To conclude, Public Reason and Political Autonomy provides a stimulating addition to the tradition of wide-ranging books about public reason. However, there are some argumentative moves that I do not find fully convincing. For instance, I am somewhat sceptical of Neufeld's choice of giving pride of place to the question of the justification of public reason. In my view, there is room to argue that public reason liberals simply should not worry about identifying the single best justification for their framework. At the end of the day, public reason liberalism is centred around bracketing all foundational questions of value that reach any deeper than widely acceptable reasonable political ideas. Moreover, I do not think that Neufeld's civic people justification for public reason does much work in linking together (and with the rest of the book) Chapters 3, 4 and 5's important discussions about ideal and non-ideal theory, the family, and education. Indeed, it seems to me that such discussions could stand independently of Neufeld's preferred approach to justification.

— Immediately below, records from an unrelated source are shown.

import Mathlib
import Summits.Ventures.DiscreteObjects.Mahler.TraceLiftMeasure

/-!
# Salem certificates from sign changes (venture `DiscreteObjects`, target L)

Cell `pub-namedobj`, seat `pub-namedobj-mahler` (gen 10). Framing: lottery ticket; floor = certified
bounds/negative ranges.

A wrapper around `salem_traceLift_certificate` that takes only RATIONAL SIGN DATA: for a monic `Q ∈ ℤ[X]` of
degree `d`, a strictly increasing list of `d` points in `[-2, 2]` at which `Q` alternates in sign (so `Q` has
`d - 1` roots in `(-2, 2)`), and one more sign change on an interval `(a, b)` outside `[-2, 2]`, the reciprocal
lift `P = traceLift Q` is a Salem polynomial with `M(P) + M(P)⁻¹ = |y|` for the root `y ∈ (a, b)`.  For a
concrete `Q` every hypothesis is a `norm_num` computation, so a kernel enclosure of a Salem-type measure costs a
dozen lines (cf. `MRWDegree8Measure`, `MRWDegree14Measure`, `MRWDegree18Measure`, `CensusDeg10Salem*`, which
were written out by hand before this wrapper).

* `exists_roots_of_sign_chain` — interleaved roots from a chain of sign changes (IVT);
* `salem_certificate_of_signs` — the wrapper.
-/

namespace Summit.Ventures.DiscreteObjects.Mahler

open Polynomial

/-- A root strictly between two points where a continuous function takes values of opposite signs. -/
theorem exists_root_of_mul_neg {g : ℝ → ℝ} (hg : Continuous g) {a b : ℝ} (hab : a < b)
    (h : g a * g b < 0) : ∃ y, a < y ∧ y < b ∧ g y = 0 := by
  rcases lt_or_gt_of_ne (show g a ≠ 0 by intro h0; rw [h0, zero_mul] at h; exact lt_irrefl _ h) with ha | ha
  · have hb : 0 < g b := by nlinarith
    obtain ⟨y, hy, hgy⟩ := intermediate_value_Ioo hab.le hg.continuousOn ⟨ha, hb⟩
    exact ⟨y, hy.1, hy.2, hgy⟩
  · have hb : g b < 0 := by nlinarith
    obtain ⟨y, hy, hgy⟩ := intermediate_value_Ioo' hab.le hg.continuousOn ⟨hb, ha⟩
    exact ⟨y, hy.1, hy.2, hgy⟩

/-- **Interleaved roots from a chain of sign changes.**  If `p :: ps` is strictly increasing and `g` changes
sign between consecutive points, there is a strictly increasing list of `|ps|` roots of `g`, each `> p` and each
below some point of `ps`. -/
theorem exists_roots_of_sign_chain {g : ℝ → ℝ} (hg : Continuous g) :
    ∀ (ps : List ℝ) (p : ℝ), List.IsChain (· < ·) (p :: ps) →
      List.IsChain (fun a b => g a * g b < 0) (p :: ps) →
      ∃ rs : List ℝ, rs.length = ps.length ∧ List.IsChain (· < ·) rs ∧
        (∀ r ∈ rs, p < r ∧ g r = 0) ∧ (∀ r ∈ rs, ∃ q ∈ ps, r < q) := by
  intro ps
  induction ps with
  | nil =>
    intro p _ _
    exact ⟨[], rfl, List.isChain_nil, fun r hr => by simp at hr, fun r hr => by simp at hr⟩
  | cons q ps ih =>
    intro p hlt hsg
    rw [List.isChain_cons_cons] at hlt hsg
    obtain ⟨hpq, hlt'⟩ := hlt
    obtain ⟨hsign, hsg'⟩ := hsg
    obtain ⟨r, hpr, hrq, hgr⟩ := exists_root_of_mul_neg hg hpq hsign
    obtain ⟨rs', hlen, hchain, hroots, habove⟩ := ih q hlt' hsg'
    refine ⟨r :: rs', by simp [hlen], ?_, ?_, ?_⟩
    · rw [List.isChain_cons]
      refine ⟨fun y hy => ?_, hchain⟩
      cases rs' with
      | nil => simp at hy
      | cons r' rs'' =>
        simp only [List.head?_cons, Option.mem_def, Option.some.injEq] at hy
        rw [← hy]
        have := (hroots r' (by simp)).1
        linarith
    · intro x hx
      rcases List.mem_cons.mp hx with rfl | hx
      · exact ⟨hpr, hgr⟩
      · obtain ⟨h1, h2⟩ := hroots x hx
        exact ⟨lt_trans hpq h1, h2⟩
    · intro x hx
      rcases List.mem_cons.mp hx with rfl | hx
      · exact ⟨q, by simp, hrq⟩
      · obtain ⟨q', hq', hxq'⟩ := habove x hx
        exact ⟨q', List.mem_cons_of_mem q hq', hxq'⟩

/-- **Salem certificate from sign data.**  Let `Q ∈ ℤ[X]` be monic of degree `d`, `pts` a strictly
increasing list of `d` real points in `[-2, 2]` at which `Q` alternates in sign, and `(a, b)` an interval with
`b < -2` or `2 < a` on which `Q` changes sign.  Then for the root `y ∈ (a, b)`:
`1 < M(traceLift Q)` and `M(traceLift Q) + M(traceLift Q)⁻¹ = |y|`. -/
theorem salem_certificate_of_signs {Q : ℤ[X]} (hQ : Q.Monic) (pts : List ℝ)
    (hlen : pts.length = Q.natDegree) (hchain : List.IsChain (· < ·) pts)
    (hrange : ∀ p ∈ pts, -2 ≤ p ∧ p ≤ 2)
    (hsign : List.IsChain (fun a b => aeval a Q * aeval b Q < 0) pts)
    {a b : ℝ} (hab : a < b) (hout : b < -2 ∨ 2 < a) (hsignab : aeval a Q * aeval b Q < 0) :
    ∃ y : ℝ, a < y ∧ y < b ∧ 1 < intMahlerMeasure (traceLift Q) ∧
      intMahlerMeasure (traceLift Q) + (intMahlerMeasure (traceLift Q))⁻¹ = |y| := by
  classical
  set g : ℝ → ℝ := fun y => aeval y Q with hgdef
  have hg : Continuous g := by
    rw [hgdef]
    simp only [← eval_map_algebraMap]
    exact Polynomial.continuous _
  have hgC : ∀ y : ℝ, aeval (y : ℂ) Q = ((g y : ℝ) : ℂ) := by
    intro y
    rw [hgdef]
    exact (aeval_algebraMap_apply ℂ y Q)
  -- the outer root
  obtain ⟨y₀, hay, hyb, hgy⟩ := exists_root_of_mul_neg hg hab hsignab
  have hy₀big : 2 < |y₀| := by
    rcases hout with h | h
    · rw [abs_of_neg (by linarith)]; linarith
    · rw [abs_of_pos (by linarith)]; linarith
  -- the inner roots
  obtain ⟨p, ps, hpts⟩ : ∃ p ps, pts = p :: ps := by
    cases pts with
    | nil =>
      exfalso
      -- `d = 0`: `Q = 1` has no sign change
      have hd : Q.natDegree = 0 := by rw [← hlen]; rfl
      have hQ1 : Q = 1 := eq_one_of_monic_natDegree_zero hQ hd
      rw [hQ1] at hsignab
      simp at hsignab
      linarith
    | cons p ps => exact ⟨p, ps, rfl⟩
  subst hpts
  obtain ⟨rs, hrslen, hrschain, hrsroot, hrsabove⟩ := exists_roots_of_sign_chain hg ps p hchain hsign
  have hrs2 : ∀ r ∈ rs, |r| ≤ 2 := by
    intro r hr
    obtain ⟨hpr, -⟩ := hrsroot r hr
    obtain ⟨q, hq, hrq⟩ := hrsabove r hr
    have hp2 := (hrange p (by simp)).1
    have hq2 := (hrange q (List.mem_cons_of_mem p hq)).2
    rw [abs_le]; constructor <;> linarith
  -- the multiset of all `d` roots
  set s : Multiset ℝ := y₀ ::ₘ (rs : Multiset ℝ) with hs
  have hrsnodup : rs.Nodup := (List.isChain_iff_pairwise.mp hrschain).imp (fun h => ne_of_lt h)
  have hy₀rs : y₀ ∉ rs := fun h => by have := hrs2 y₀ h; linarith
  have hnodup : s.Nodup := by
    rw [hs, Multiset.nodup_cons]
    exact ⟨by rwa [Multiset.mem_coe], Multiset.coe_nodup.mpr hrsnodup⟩
  have hcard : Multiset.card s = Q.natDegree := by
    rw [hs, Multiset.card_cons, Multiset.coe_card, hrslen, ← hlen, List.length_cons]
  have hroot : ∀ y ∈ s, aeval (y : ℂ) Q = 0 := by
    intro y hy
    rw [hgC]
    rw [hs, Multiset.mem_cons, Multiset.mem_coe] at hy
    rcases hy with rfl | hy
    · rw [hgy]; simp
    · rw [(hrsroot y hy).2]; simp
  have hy₀s : y₀ ∈ s := by rw [hs]; exact Multiset.mem_cons_self _ _
  have hsmall : ∀ y ∈ s.erase y₀, |y| ≤ 2 := by
    intro y hy
    rw [hs, Multiset.erase_cons_head, Multiset.mem_coe] at hy
    exact hrs2 y hy
  obtain ⟨-, hM1, hMM⟩ := salem_traceLift_certificate hQ s hnodup hcard hroot hy₀s hy₀big hsmall
  exact ⟨y₀, hay, hyb, hM1, hMM⟩

end Summit.Ventures.DiscreteObjects.Mahler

I believe that Neufeld's book will be an interesting read for anyone working on public reason. In the future, however, public reason liberals might want to consider building their book projects around slightly different centres of gravity. For instance, taking inspiration from Neufeld's current research, political activism in non-ideal circumstances might well turn out to work better than the old problem of how to justify public reason to the unconvinced (Neufeld, Reference Neufeldforthcoming).